### The problem
Starting at the line that contains "else 0))) +" in the listing below, write out every line word for word until you have written the line that contains "τ' else 0) +".

### Data to process
/-! ### The conclusions (4.5)–(4.10) of Lemma 4.1 on a shift set, without (4.11) -/

/-- **Global pseudo-solutions on the shift set `𝕊`** from the one-shell datum `u₀ = ∑ᵢ X₀ᵢ ψ_{i,n₀}`:
the conclusions (4.5)–(4.10) of Lemma 4.1 (`CascadeODESolutionFrom` with `quadTerm` replaced by
`quadTermOn 𝕊`) WITHOUT (4.11) — with backscatter present the shells below `n₀` are fed; the
two-sided decay (4.5) still controls them.
[cite: Tao2016AveragedNS, §4 Lemma 4.1 (4.5)–(4.10) (statement shape); cell vocabulary, shift-set parametrised] -/
structure CascadeODESolutionFromOn (𝕊 : Finset (ℤ × ℤ × ℤ)) (ε₀ : ℝ) {m : ℕ}
    (α : Fin m → Fin m → Fin m → ℤ × ℤ × ℤ → ℝ) (K₁ K₂ : ℝ) (n₀ : ℤ) (X₀ : Fin m → ℝ)
    (X E : Fin m → ℤ → ℝ → ℝ) : Prop where
  /-- `X_{i,n}` is continuously differentiable on `[0,+∞)`. -/
  contDiffOn_X : ∀ i n, ContDiffOn ℝ 1 (X i n) (Ici 0)
  /-- `E_{i,n}` is continuously differentiable on `[0,+∞)`. -/
  contDiffOn_E : ∀ i n, ContDiffOn ℝ 1 (E i n) (Ici 0)
  /-- `E_{i,n} ≥ 0` on `[0,+∞)`. -/
  nonneg_E : ∀ i n t, 0 ≤ t → 0 ≤ E i n t
  /-- (4.5), coefficients. -/
  apriori_X : ∀ T : ℝ, 0 < T → ∃ M : ℝ, ∀ t ∈ Icc 0 T, ∀ (i : Fin m) (n : ℤ),
    (1 + (1 + ε₀) ^ ((10 : ℝ) * n)) * |X i n t| ≤ M
  /-- (4.5), energies. -/
  apriori_E : ∀ T : ℝ, 0 < T → ∃ M : ℝ, ∀ t ∈ Icc 0 T, ∀ (i : Fin m) (n : ℤ),
    (1 + (1 + ε₀) ^ ((10 : ℝ) * n)) * Real.sqrt (E i n t) ≤ M
  /-- (4.6). -/
  init_E : ∀ i n, E i n 0 = (1 / 2) * X i n 0 ^ 2
  /-- (4.7) for the one-shell datum `X₀`. -/
  init_X : ∀ i n, X i n 0 = if n = n₀ then X₀ i else 0
  /-- (4.8) with the nonlinearity summed over `𝕊`. -/
  motion : ∀ i n t, 0 ≤ t →
    |derivWithin (X i n) (Ici 0) t - quadTermOn 𝕊 ε₀ α X i n t| ≤
      K₁ * (1 + ε₀) ^ ((2 : ℝ) * n) * Real.sqrt (E i n t)
  /-- (4.9) with the nonlinearity summed over `𝕊`. -/
  energy : ∀ i n t, 0 ≤ t →
    derivWithin (E i n) (Ici 0) t ≤ quadTermOn 𝕊 ε₀ α X i n t * X i n t
  /-- (4.10), lower. -/
  defect_lower : ∀ i n t, 0 ≤ t → (1 / 2) * X i n t ^ 2 ≤ E i n t
  /-- (4.10), upper. -/
  defect_upper : ∀ i n t, 0 ≤ t →
    E i n t ≤ (1 / 2) * X i n t ^ 2 + K₂ * (1 + ε₀) ^ ((2 : ℝ) * n) * ∫ s in (0 : ℝ)..t, E i n s
/-- **The hard pair-annihilation block of the cubic vector, bounded.** For `|W| ≤ W₀`, `|γ| ≤ g₀` on
`P_H`, and the coincidence sups `F₁, F₂` of the decaying pair weight `g_V` (module docstring):
`Re ∑_{P_H⁴} cγγγγ⟨a_qa_pξ_ν, a_{q'}a_{p'}ξ_ν⟩ ≤ Re(∑_{b=b'} κ_{τ'}conj(κ_τ)K̃)‖ξ_ν‖²`
`+ [(F₁K₁+F₂K₁²) + 16W₀g₀⁴(K₁²+K₁)]‖ξ_ν‖²` — the main term (5.13) of `⟨ξ_ν,𝒱_N^{(H)}ξ_ν⟩`
with the errors (5.14) (pair cutoff defects) and `V₂` (two triples differ).
[cite: BastiCenatiempoSchlein2021, §5.3 (5.12)–(5.14), Prop. 3.2] -/
theorem re_hardBlock_cubicVector_le' (he : Function.Injective e) (hHS : Disjoint PH PS)
    (κ : Triple e PH PS → ℂ) (W : Momentum → ℂ) {W₀ : ℝ} (hW : ∀ k, ‖W k‖ ≤ W₀)
    {g₀ F₁ F₂ : ℝ} (hg₀ : 0 ≤ g₀) (hF₁ : 0 ≤ F₁) (hF₂ : 0 ≤ F₂)
    (hgH : ∀ p ∈ PH, |bogGamma σ P t p| ≤ g₀)
    (hF₁le : ∀ τ' : Triple e PH PS, ∑ τ : Triple e PH PS,
      (if τ.b = τ'.b ∨ (∃ p, (p = τ.u ∨ p = τ.a) ∧ (p = τ'.u ∨ p = τ'.a)) ∨
          (∃ p, (p = τ.u ∨ p = τ.a) ∧ e p + e p + e τ'.b = 0) ∨ (∃ p', (p' = τ'.u ∨ p' = τ'.a) ∧ e p' + e p' + e τ.b = 0)
        then (‖κ τ‖ * ((∑ τ₂ : Triple e PH PS, (if τ₂.b = τ.b then ‖κ τ₂‖ * ‖(hardKernel e W (bogGamma σ P t) PH τ₂.u τ₂.a τ.u τ.a +
            hardKernel e W (bogGamma σ P t) PH τ₂.u τ₂.a τ.a τ.u + hardKernel e W (bogGamma σ P t) PH τ₂.a τ₂.u τ.u τ.a +
            hardKernel e W (bogGamma σ P t) PH τ₂.a τ₂.u τ.a τ.u)‖ else 0)) +
          ∑ τ₁ : Triple e PH PS, (if τ.b = τ₁.b then ‖κ τ₁‖ * ‖(hardKernel e W (bogGamma σ P t) PH τ.u τ.a τ₁.u τ₁.a +
            hardKernel e W (bogGamma σ P t) PH τ.u τ.a τ₁.a τ₁.u + hardKernel e W (bogGamma σ P t) PH τ.a τ.u τ₁.u τ₁.a +
            hardKernel e W (bogGamma σ P t) PH τ.a τ.u τ₁.a τ₁.u)‖ else 0))) else 0) ≤ F₁)
    (hF₂le : ∀ τj τk : Triple e PH PS, τj ≠ τk → ∑ τ : Triple e PH PS,
      (if (∃ pj pk, (pj = τj.u ∨ pj = τj.a) ∧ (pk = τk.u ∨ pk = τk.a) ∧ e pj + e pk + e τ.b = 0) ∨
          (∃ p pk, (p = τ.u ∨ p = τ.a) ∧ (pk = τk.u ∨ pk = τk.a) ∧ e p + e pk + e τj.b = 0)
        then (‖κ τ‖ * ((∑ τ₂ : Triple e PH PS, (if τ₂.b = τ.b then ‖κ τ₂‖ * ‖(hardKernel e W (bogGamma σ P t) PH τ₂.u τ₂.a τ.u τ.a +
            hardKernel e W (bogGamma σ P t) PH τ₂.u τ₂.a τ.a τ.u + hardKernel e W (bogGamma σ P t) PH τ₂.a τ₂.u τ.u τ.a +
            hardKernel e W (bogGamma σ P t) PH τ₂.a τ₂.u τ.a τ.u)‖ else 0)) +
          ∑ τ₁ : Triple e PH PS, (if τ.b = τ₁.b then ‖κ τ₁‖ * ‖(hardKernel e W (bogGamma σ P t) PH τ.u τ.a τ₁.u τ₁.a +
            hardKernel e W (bogGamma σ P t) PH τ.u τ.a τ₁.a τ₁.u + hardKernel e W (bogGamma σ P t) PH τ.a τ.u τ₁.u τ₁.a +
            hardKernel e W (bogGamma σ P t) PH τ.a τ.u τ₁.a τ₁.u)‖ else 0))) else 0) ≤ F₂) :
    (∑ p ∈ PH, ∑ q ∈ PH, ∑ p' ∈ PH, ∑ q' ∈ PH, pairCoeff' e W p q p' q' *
        ((bogGamma σ P t q * bogGamma σ P t p * (bogGamma σ P t q' * bogGamma σ P t p') : ℝ) : ℂ) *
          fockInner (pderiv q (pderiv p (cubicVector e PH PS κ))) (pderiv q' (pderiv p' (cubicVector e PH PS κ)))).re ≤
      (∑ τ' : Triple e PH PS, ∑ τ : Triple e PH PS, (if τ.b = τ'.b then
          κ τ' * conj (κ τ) * (hardKernel e W (bogGamma σ P t) PH τ.u τ.a τ'.u τ'.a +
            hardKernel e W (bogGamma σ P t) PH τ.u τ.a τ'.a τ'.u + hardKernel e W (bogGamma σ P t) PH τ.a τ.u τ'.u τ'.a +
            hardKernel e W (bogGamma σ P t) PH τ.a τ.u τ'.a τ'.u) else 0)).re * cubicNormSq κ +
        ((F₁ * ampNormSq κ + F₂ * ampNormSq κ ^ 2) +
          16 * (W₀ * g₀ ^ 4) * (ampNormSq κ ^ 2 + ampNormSq κ)) * cubicNormSq κ := by
  have hW₀ : 0 ≤ W₀ := le_trans (norm_nonneg _) (hW 0)
  set gm := bogGamma σ P t with hgm
  set Kt : Triple e PH PS → Triple e PH PS → ℂ := fun τ' τ => hardKernel e W gm PH τ.u τ.a τ'.u τ'.a +
    hardKernel e W gm PH τ.u τ.a τ'.a τ'.u + hardKernel e W gm PH τ.a τ.u τ'.u τ'.a + hardKernel e W gm PH τ.a τ.u τ'.a τ'.u
    with hKt
  obtain ⟨B, hB, hdec⟩ := quartic_pairing_decomposition' he hHS κ W hW gm hg₀ hgH
  rw [hdec, Complex.add_re]
  have hKt_fold : ∀ τ' τ, hardKernel e W gm PH τ.u τ.a τ'.u τ'.a + hardKernel e W gm PH τ.u τ.a τ'.a τ'.u +
      hardKernel e W gm PH τ.a τ.u τ'.u τ'.a + hardKernel e W gm PH τ.a τ.u τ'.a τ'.u = Kt τ' τ := fun _ _ => rfl
  simp only [hKt_fold]
  -- split main and pair-defect parts
  have hsplit : (∑ τ' : Triple e PH PS, ∑ τ : Triple e PH PS, (if τ.b = τ'.b then
      κ τ' * conj (κ τ) * Kt τ' τ * (((cubicNormSq κ : ℝ) : ℂ) - ((pairCutoffDefect κ τ' τ : ℝ) : ℂ)) else 0)) =
      (∑ τ' : Triple e PH PS, ∑ τ : Triple e PH PS, (if τ.b = τ'.b then κ τ' * conj (κ τ) * Kt τ' τ else 0)) *
          ((cubicNormSq κ : ℝ) : ℂ) -
        ∑ τ' : Triple e PH PS, ∑ τ : Triple e PH PS, (if τ.b = τ'.b then
          κ τ' * conj (κ τ) * Kt τ' τ * ((pairCutoffDefect κ τ' τ : ℝ) : ℂ) else 0) := by
    rw [Finset.sum_mul, ← Finset.sum_sub_distrib]
    refine Finset.sum_congr rfl fun τ' _ => ?_
    rw [Finset.sum_mul, ← Finset.sum_sub_distrib]
    refine Finset.sum_congr rfl fun τ _ => ?_
    split_ifs <;> ring
  rw [hsplit, Complex.sub_re, Complex.re_mul_ofReal]
  -- the pair-defect part
  have hD0 : ∀ τ, 0 ≤ cutoffDefect κ τ := fun τ => (cutoffDefect_nonneg_le κ τ).1
  have hpd : ‖∑ τ' : Triple e PH PS, ∑ τ : Triple e PH PS, (if τ.b = τ'.b then
      κ τ' * conj (κ τ) * Kt τ' τ * ((pairCutoffDefect κ τ' τ : ℝ) : ℂ) else 0)‖ ≤
      (F₁ * ampNormSq κ + F₂ * ampNormSq κ ^ 2) * cubicNormSq κ := by
    -- the decaying weight
    set gV : Triple e PH PS → ℝ := fun τ => ‖κ τ‖ * ((∑ τ₂ : Triple e PH PS, (if τ₂.b = τ.b then ‖κ τ₂‖ * ‖Kt τ τ₂‖ else 0)) +
      ∑ τ₁ : Triple e PH PS, (if τ.b = τ₁.b then ‖κ τ₁‖ * ‖Kt τ₁ τ‖ else 0)) with hgV
    have hgV0 : ∀ τ, 0 ≤ gV τ := fun τ => mul_nonneg (norm_nonneg _) (add_nonneg
      (Finset.sum_nonneg fun τ₂ _ => by split_ifs <;> positivity) (Finset.sum_nonneg fun τ₁ _ => by split_ifs <;> positivity))
    calc ‖∑ τ' : Triple e PH PS, ∑ τ : Triple e PH PS, (if τ.b = τ'.b then
          κ τ' * conj (κ τ) * Kt τ' τ * ((pairCutoffDefect κ τ' τ : ℝ) : ℂ) else 0)‖
        ≤ ∑ τ' : Triple e PH PS, ∑ τ : Triple e PH PS, (if τ.b = τ'.b then
            ‖κ τ'‖ * ‖κ τ‖ * ‖Kt τ' τ‖ * (cutoffDefect κ τ' + cutoffDefect κ τ) else 0) := by
          refine norm_sum_le_of_le _ fun τ' _ => norm_sum_le_of_le _ fun τ _ => ?_
          split_ifs with hb
          · rw [norm_mul, norm_mul, norm_mul, Complex.norm_conj, Complex.norm_real,
              Real.norm_of_nonneg (pairCutoffDefect_nonneg_le κ τ' τ).1]
            exact mul_le_mul_of_nonneg_left (pairCutoffDefect_nonneg_le κ τ' τ).2 (by positivity)
          · rw [norm_zero]
      _ = (∑ τ' : Triple e PH PS, cutoffDefect κ τ' * (‖κ τ'‖ * ∑ τ : Triple e PH PS, (if τ.b = τ'.b then ‖κ τ‖ * ‖Kt τ' τ‖ else 0))) +
          ∑ τ : Triple e PH PS, cutoffDefect κ τ * (‖κ τ‖ * ∑ τ' : Triple e PH PS, (if τ.b = τ'.b then ‖κ τ'‖ * ‖Kt τ' τ‖ else 0)) := by
          have h1 : ∑ τ' : Triple e PH PS, ∑ τ : Triple e PH PS, (if τ.b = τ'.b then
              ‖κ τ'‖ * ‖κ τ‖ * ‖Kt τ' τ‖ * (cutoffDefect κ τ' + cutoffDefect κ τ) else 0) =
              ∑ τ' : Triple e PH PS, ∑ τ : Triple e PH PS, (if τ.b = τ'.b then
                ‖κ τ'‖ * ‖κ τ‖ * ‖Kt τ' τ‖ * cutoffDefect κ τ' else 0) +
              ∑ τ' : Triple e PH PS, ∑ τ : Triple e PH PS, (if τ.b = τ'.b then
                ‖κ τ'‖ * ‖κ τ‖ * ‖Kt τ' τ‖ * cutoffDefect κ τ else 0) := by
            rw [← Finset.sum_add_distrib]
            refine Finset.sum_congr rfl fun τ' _ => ?_
            rw [← Finset.sum_add_distrib]
            refine Finset.sum_congr rfl fun τ _ => ?_
            split_ifs <;> ring
          rw [h1]
          congr 1
          · refine Finset.sum_congr rfl fun τ' _ => ?_
            rw [Finset.mul_sum, Finset.mul_sum]
            refine Finset.sum_congr rfl fun τ _ => ?_
            split_ifs <;> ring
          · rw [Finset.sum_comm]
            refine Finset.sum_congr rfl fun τ _ => ?_
            rw [Finset.mul_sum, Finset.mul_sum]
            refine Finset.sum_congr rfl fun τ' _ => ?_
            split_ifs <;> ring
      _ = ∑ τ : Triple e PH PS, gV τ * cutoffDefect κ τ := by
          rw [← Finset.sum_add_distrib]
          refine Finset.sum_congr rfl fun τ _ => ?_
          simp only [hgV, eq_comm]
          ring
      _ ≤ (F₁ * ampNormSq κ + F₂ * ampNormSq κ ^ 2) * cubicNormSq κ :=
          sum_mul_defect_le he κ gV hgV0 hF₁ hF₂ hF₁le hF₂le
  -- the `B` part
  have hBle : B.re ≤ 16 * (W₀ * g₀ ^ 4) * (ampNormSq κ ^ 2 + ampNormSq κ) * cubicNormSq κ := by
    refine (Complex.re_le_norm B).trans (hB.trans ?_)
    rw [mul_assoc (16 * (W₀ * g₀ ^ 4))]
    exact mul_le_mul_of_nonneg_left (sum_normSq_setCoeff_mul_card_sq_le' κ) (by positivity)
  have habs := Complex.abs_re_le_norm (∑ τ' : Triple e PH PS, ∑ τ : Triple e PH PS, (if τ.b = τ'.b then
      κ τ' * conj (κ τ) * Kt τ' τ * ((pairCutoffDefect κ τ' τ : ℝ) : ℂ) else 0))
  rw [abs_le] at habs
  nlinarith [habs.1, hpd, hBle]


end Blocks

/-! ### The assembly with decaying weights -/

section Final

variable [Fintype ι] {z : ι} {σ : ι → ι} {P : Finset ι} {N₀ : ℝ} {t : ι → ℝ}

### Reply
      _ = (∑ τ' : Triple e PH PS, cutoffDefect κ τ' * (‖κ τ'‖ * ∑ τ : Triple e PH PS, (if τ.b = τ'.b then ‖κ τ‖ * ‖Kt τ' τ‖ else 0))) +
          ∑ τ : Triple e PH PS, cutoffDefect κ τ * (‖κ τ‖ * ∑ τ' : Triple e PH PS, (if τ.b = τ'.b then ‖κ τ'‖ * ‖Kt τ' τ‖ else 0)) := by
          have h1 : ∑ τ' : Triple e PH PS, ∑ τ : Triple e PH PS, (if τ.b = τ'.b then
              ‖κ τ'‖ * ‖κ τ‖ * ‖Kt τ' τ‖ * (cutoffDefect κ τ' + cutoffDefect κ τ) else 0) =
              ∑ τ' : Triple e PH PS, ∑ τ : Triple e PH PS, (if τ.b = τ'.b then
                ‖κ τ'‖ * ‖κ τ‖ * ‖Kt τ' τ‖ * cutoffDefect κ τ' else 0) +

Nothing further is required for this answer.